Employee Eligibility Requirements

According to FMLA regulations, both full-time and part-time employees may qualify for a specified amount of unpaid leave every year without placing their jobs at risk. Although most are only eligible for 12 weeks, people who care for an active duty or retired service member with a serious health condition may extend unpaid leave to 26 weeks. However, to be eligible, an employee must have worked for the same employer for at least the previous 12 months, and within this time she must have worked at least 1,250 hours.

Annual Leave Time Calculations

Leave time allowances depend on an employee’s normal workweek prior to starting FMLA leave. For example, if your normal schedule is a standard 40-hour week, you qualify for 480 hours -- 12 weeks times 40 hours -- of FMLA leave each year. However, if you normally work 50 hours each week, you qualify for 600 hours. In the same way, a part-time employee who works an average of 25 hours each week only qualifies for 300 hours of unpaid leave.

Defining the 12-month Period

An employer can base annual leave time entitlement on one of four options. The first option is a standard calendar year. The second option is a fixed 12-month period, such as the business’s fiscal year or a year that starts on an employee’s anniversary date. The third option is a 12-month period that starts on the date an employee’s first FMLA leave for the year begins. The fourth option is a rolling 12-month period measured backward from the date an employee uses any FMLA leave. According to the Society of Human Resource Management, most employers use the rolling 12-month method.

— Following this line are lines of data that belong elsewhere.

import Mathlib
import HarnessLib
import Literature.Probability.MarkovChains.TotalVariation
import Summits.Ventures.LatticeQCDFlow.Exactness.FlowMCMC
import Summits.Ventures.LatticeQCDFlow.Exactness.FrozenExteriorMarginals

/-!
# Frozen exterior: the stationary path-IMH acceptance is at most `1 − TV(π₁^ext, π₀^ext)`

HONEST FRAMING: exact (Metropolis-corrected) sampling algorithms for lattice gauge theory;
figures of merit are autocorrelation/cost numbers at stated couplings and volumes; no
continuum-physics claim.

Venture `LatticeQCDFlow` (cell pub-lqcd), topic `Exactness`; FANOUT row 8 (`s0-cpn-nemc`, GEN-7).
NEW WORK of the cell (elementary finite sums), not a published result; nothing is cited as a fact.
Third leg of the frozen-exterior ('defect-ball') floor theorem of the flow seat's
`HOME/canary-flow/ballq/BALL-FLOOR-flow.md` §1, after row 13's first-moment half
(`FrozenExteriorPenalty.lean`: `⟨W⟩ − ΔF ≥ Q = KL(π₀^ext‖π₁^ext)`) and row 8's second-moment half
(`FrozenExteriorESS.lean` / `FrozenExteriorMarginals.lean`: Kish-ESS `≤ e^{−D₂(π₁^ext‖π₀^ext)}`):
the ACCEPTANCE statement.  Uses the tree's independence-Metropolis acceptance functional
`accRate` and T2-E `accRate_le` (`Exactness/FlowMCMC.lean`) and the finite total variation
`Literature.Probability.MarkovChains.tvDist`.

## Content

The frozen-exterior protocol run as an independence sampler on PATHS (the SNF / NE-MCMC scheme of
`Exactness/PathIMH.lean`: independent evolutions from the prior chain, Metropolis test
`min(1, e^{−(W_new − W_old)})` between consecutive ones) has, on the pair space (exterior, path),
* proposal law `frozenFwdLaw p q (y, ω) = p_y q_{y,ω}` (exterior marginal `p`,
  `fstMarginal_frozenFwdLaw`), and
* target law `frozenTiltedLaw p q W (y, ω) = p_y q_{y,ω} e^{−W_{y,ω}} / Σ p q e^{−W}` — the
  work-tilted path law, whose weight against the proposal is `∝ e^{−W}`; under per-exterior
  Jarzynski its exterior marginal is the TARGET marginal `exteriorTarget p ΔF`
  (`fstMarginal_frozenTiltedLaw`).

* `tvDist_fstMarginal_le` — DATA PROCESSING for the finite total variation under marginalisation
  (`|Σ_ω (A − B)| ≤ Σ_ω |A − B|`);
* **`accRate_frozen_le_one_sub_tvDist`** — the stationary mean acceptance of the path sampler is at
  most `1 − tvDist (exteriorTarget p ΔF) p` for EVERY number of steps and every exterior-freezing
  interior kernel: T2-E on the pair space, then data processing down to the exterior;
* `tvDist_exteriorTarget_eq` — the bound in closed form,
  `TV(π₁^ext, π₀^ext) = ½ Σ_y p_y |e^{annealedDeltaF − ΔF(y)} − 1|`, a function of the prior
  exterior weights and the conditional free-energy differences only (estimable from the same
  quenched-scan sample `ΔF(y_i)` that gives `Q` and the Kish ceiling).

Reading: like the floor `Q` and the Kish ceiling, the acceptance cap is a property of the OUTERMOST
region ever swept; the flow seat's Gaussian-regime value `2Φ(−√(Q/2))` (0.70 at Q = 0.29) is their
dictionary, not typed here.
-/

namespace Summit.Ventures.LatticeQCDFlow.Exactness

open Finset Real
open Literature.Probability.MarkovChains (tvDist)

section FrozenExteriorAcceptance

variable {Y : Type*} [Fintype Y] {Ω : Type*} [Fintype Ω]

/-! ## Marginalisation contracts total variation -/

/-- The exterior (first-coordinate) marginal of a law on the pair space `Y × Ω`. -/
def fstMarginal (A : Y × Ω → ℝ) (y : Y) : ℝ := ∑ ω, A (y, ω)

/-- DATA PROCESSING for the finite total variation: marginalising onto the exterior can only
decrease `tvDist`. -/
theorem tvDist_fstMarginal_le (A B : Y × Ω → ℝ) :
    tvDist (fstMarginal A) (fstMarginal B) ≤ tvDist A B := by
  unfold tvDist fstMarginal
  rw [Fintype.sum_prod_type]
  refine mul_le_mul_of_nonneg_left (Finset.sum_le_sum fun y _ => ?_) (by norm_num)
  rw [← Finset.sum_sub_distrib]
  exact Finset.abs_sum_le_sum_abs _ _

/-! ## The two path laws of the frozen-exterior sampler -/

/-- FORWARD (proposal) law of the frozen-exterior protocol on (exterior, path): `p_y q_{y,ω}`. -/
def frozenFwdLaw (p : Y → ℝ) (q : Y → Ω → ℝ) : Y × Ω → ℝ := fun z => p z.1 * q z.1 z.2

/-- WORK-TILTED (target) law `p_y q_{y,ω} e^{−W_{y,ω}} / Σ_{y,ω} p q e^{−W}`: the law the path
independence sampler with weights `e^{−W}` leaves invariant (cf. `Exactness/PathIMH.lean`). -/
noncomputable def frozenTiltedLaw (p : Y → ℝ) (q W : Y → Ω → ℝ) : Y × Ω → ℝ :=
  fun z => p z.1 * q z.1 z.2 * Real.exp (-W z.1 z.2) /
    ∑ y, p y * ∑ ω, q y ω * Real.exp (-W y ω)

omit [Fintype Y] in
/-- The proposal law's exterior marginal is the prior marginal `p`. -/
theorem fstMarginal_frozenFwdLaw (p : Y → ℝ) {q : Y → Ω → ℝ} (hqs : ∀ y, ∑ ω, q y ω = 1) :
    fstMarginal (frozenFwdLaw p q) = p := by
  funext y
  simp only [fstMarginal, frozenFwdLaw]
  rw [← Finset.mul_sum, hqs y, mul_one]

/-- The proposal law is a probability vector. -/
theorem sum_frozenFwdLaw {p : Y → ℝ} {q : Y → Ω → ℝ} (hsum : ∑ y, p y = 1)
    (hqs : ∀ y, ∑ ω, q y ω = 1) : ∑ z, frozenFwdLaw p q z = 1 := by
  rw [Fintype.sum_prod_type]
  have h : ∀ y, ∑ ω, frozenFwdLaw p q (y, ω) = p y := fun y => by
    have := congrFun (fstMarginal_frozenFwdLaw p hqs) y
    simpa only [fstMarginal] using this
  simp only [h, hsum]

/-- Under per-exterior Jarzynski the tilted law's normaliser is the mixture partition sum
`Σ_y p_y e^{−ΔF(y)}`. -/
theorem tiltedNormaliser_eq {p : Y → ℝ} {q W : Y → Ω → ℝ} {dF : Y → ℝ}
    (hJ : ∀ y, ∑ ω, q y ω * Real.exp (-W y ω) = Real.exp (-dF y)) :
    ∑ y, p y * ∑ ω, q y ω * Real.exp (-W y ω) = ∑ y, p y * Real.exp (-dF y) :=
  Finset.sum_congr rfl fun y _ => by rw [hJ y]

/-- Under per-exterior Jarzynski the tilted law's exterior marginal is the TARGET marginal
`exteriorTarget p ΔF`. -/
theorem fstMarginal_frozenTiltedLaw {p : Y → ℝ} {q W : Y → Ω → ℝ} {dF : Y → ℝ}
    (hJ : ∀ y, ∑ ω, q y ω * Real.exp (-W y ω) = Real.exp (-dF y)) :
    fstMarginal (frozenTiltedLaw p q W) = exteriorTarget p dF := by
  funext y
  simp only [fstMarginal, frozenTiltedLaw, exteriorTarget]
  rw [← Finset.sum_div, tiltedNormaliser_eq hJ]
  congr 1
  have h : ∀ ω, p y * q y ω * Real.exp (-W y ω) = p y * (q y ω * Real.exp (-W y ω)) :=
    fun ω => by ring
  simp only [h]
  rw [← Finset.mul_sum, hJ y]

/-- Under per-exterior Jarzynski (probability weights `p`) the tilted law is a probability vector. -/
theorem sum_frozenTiltedLaw {p : Y → ℝ} {q W : Y → Ω → ℝ} {dF : Y → ℝ} (hp : ∀ y, 0 ≤ p y)
    (hsum : ∑ y, p y = 1)
    (hJ : ∀ y, ∑ ω, q y ω * Real.exp (-W y ω) = Real.exp (-dF y)) :
    ∑ z, frozenTiltedLaw p q W z = 1 := by
  rw [Fintype.sum_prod_type]
  have h : ∀ y, ∑ ω, frozenTiltedLaw p q W (y, ω) = exteriorTarget p dF y := fun y => by
    have := congrFun (fstMarginal_frozenTiltedLaw (p := p) hJ) y
    simpa only [fstMarginal] using this
  simp only [h]
  exact sum_exteriorTarget hp hsum

/-! ## The acceptance cap -/

/-- **THE ACCEPTANCE CAP OF A FROZEN-EXTERIOR PROTOCOL.**  With prior exterior weights `p`
(a probability vector), probability rows `q_y` and per-exterior Jarzynski, the stationary mean
acceptance of the path independence sampler (target = work-tilted law, proposal = forward law) is at
most `1 − TV(π₁^ext, π₀^ext)` — for EVERY number of steps and every exterior-freezing interior
kernel.  T2-E (`accRate_le`) on the pair space, then `tvDist_fstMarginal_le`. -/
theorem accRate_frozen_le_one_sub_tvDist {p : Y → ℝ} {q W : Y → Ω → ℝ} {dF : Y → ℝ}
    (hp : ∀ y, 0 ≤ p y) (hsum : ∑ y, p y = 1) (hqs : ∀ y, ∑ ω, q y ω = 1)
    (hJ : ∀ y, ∑ ω, q y ω * Real.exp (-W y ω) = Real.exp (-dF y)) :
    accRate (frozenTiltedLaw p q W) (frozenFwdLaw p q)
      ≤ 1 - tvDist (exteriorTarget p dF) p := by
  classical
  have h1 := accRate_le (sum_frozenTiltedLaw hp hsum hJ) (sum_frozenFwdLaw hsum hqs)
  have h2 := tvDist_fstMarginal_le (frozenTiltedLaw p q W) (frozenFwdLaw p q)
  rw [fstMarginal_frozenTiltedLaw hJ, fstMarginal_frozenFwdLaw p hqs] at h2
  linarith

/-- The cap in closed form: `TV(π₁^ext, π₀^ext) = ½ Σ_y p_y |e^{annealedDeltaF − ΔF(y)} − 1|`, a
function of the prior exterior weights and the conditional free-energy differences only. -/
theorem tvDist_exteriorTarget_eq {p dF : Y → ℝ} (hp : ∀ y, 0 ≤ p y) (hsum : ∑ y, p y = 1) :
    tvDist (exteriorTarget p dF) p
      = (1 / 2) * ∑ y, p y * |Real.exp (annealedDeltaF p dF - dF y) - 1| := by
  unfold tvDist
  congr 1
  refine Finset.sum_congr rfl fun y _ => ?_
  rw [exteriorTarget_eq hp hsum y, ← abs_of_nonneg (hp y), ← abs_mul, abs_of_nonneg (hp y)]
  congr 1
  ring

/-- Packaged: acceptance `≤ 1 − ½ Σ_y p_y |e^{annealedDeltaF − ΔF(y)} − 1|`. -/
theorem accRate_frozen_le_closedForm {p : Y → ℝ} {q W : Y → Ω → ℝ} {dF : Y → ℝ}
    (hp : ∀ y, 0 ≤ p y) (hsum : ∑ y, p y = 1) (hqs : ∀ y, ∑ ω, q y ω = 1)
    (hJ : ∀ y, ∑ ω, q y ω * Real.exp (-W y ω) = Real.exp (-dF y)) :
    accRate (frozenTiltedLaw p q W) (frozenFwdLaw p q)
      ≤ 1 - (1 / 2) * ∑ y, p y * |Real.exp (annealedDeltaF p dF - dF y) - 1| := by
  rw [← tvDist_exteriorTarget_eq hp hsum]
  exact accRate_frozen_le_one_sub_tvDist hp hsum hqs hJ

end FrozenExteriorAcceptance

end Summit.Ventures.LatticeQCDFlow.Exactness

A Sample Rolling Calculation

The rolling method, which some refer to as the look-back method, gets its name because an employer uses the previous 12 months from the date of an FMLA request as the reference period to calculate remaining leave eligibility. For example, if an eligible employee requests four hours of leave time on Jan. 2 to attend a doctor’s appointment, the employer will refer to the previous 12-month period, add the total leave time hours up to this point and then subtract the total from the employee’s eligible allotment.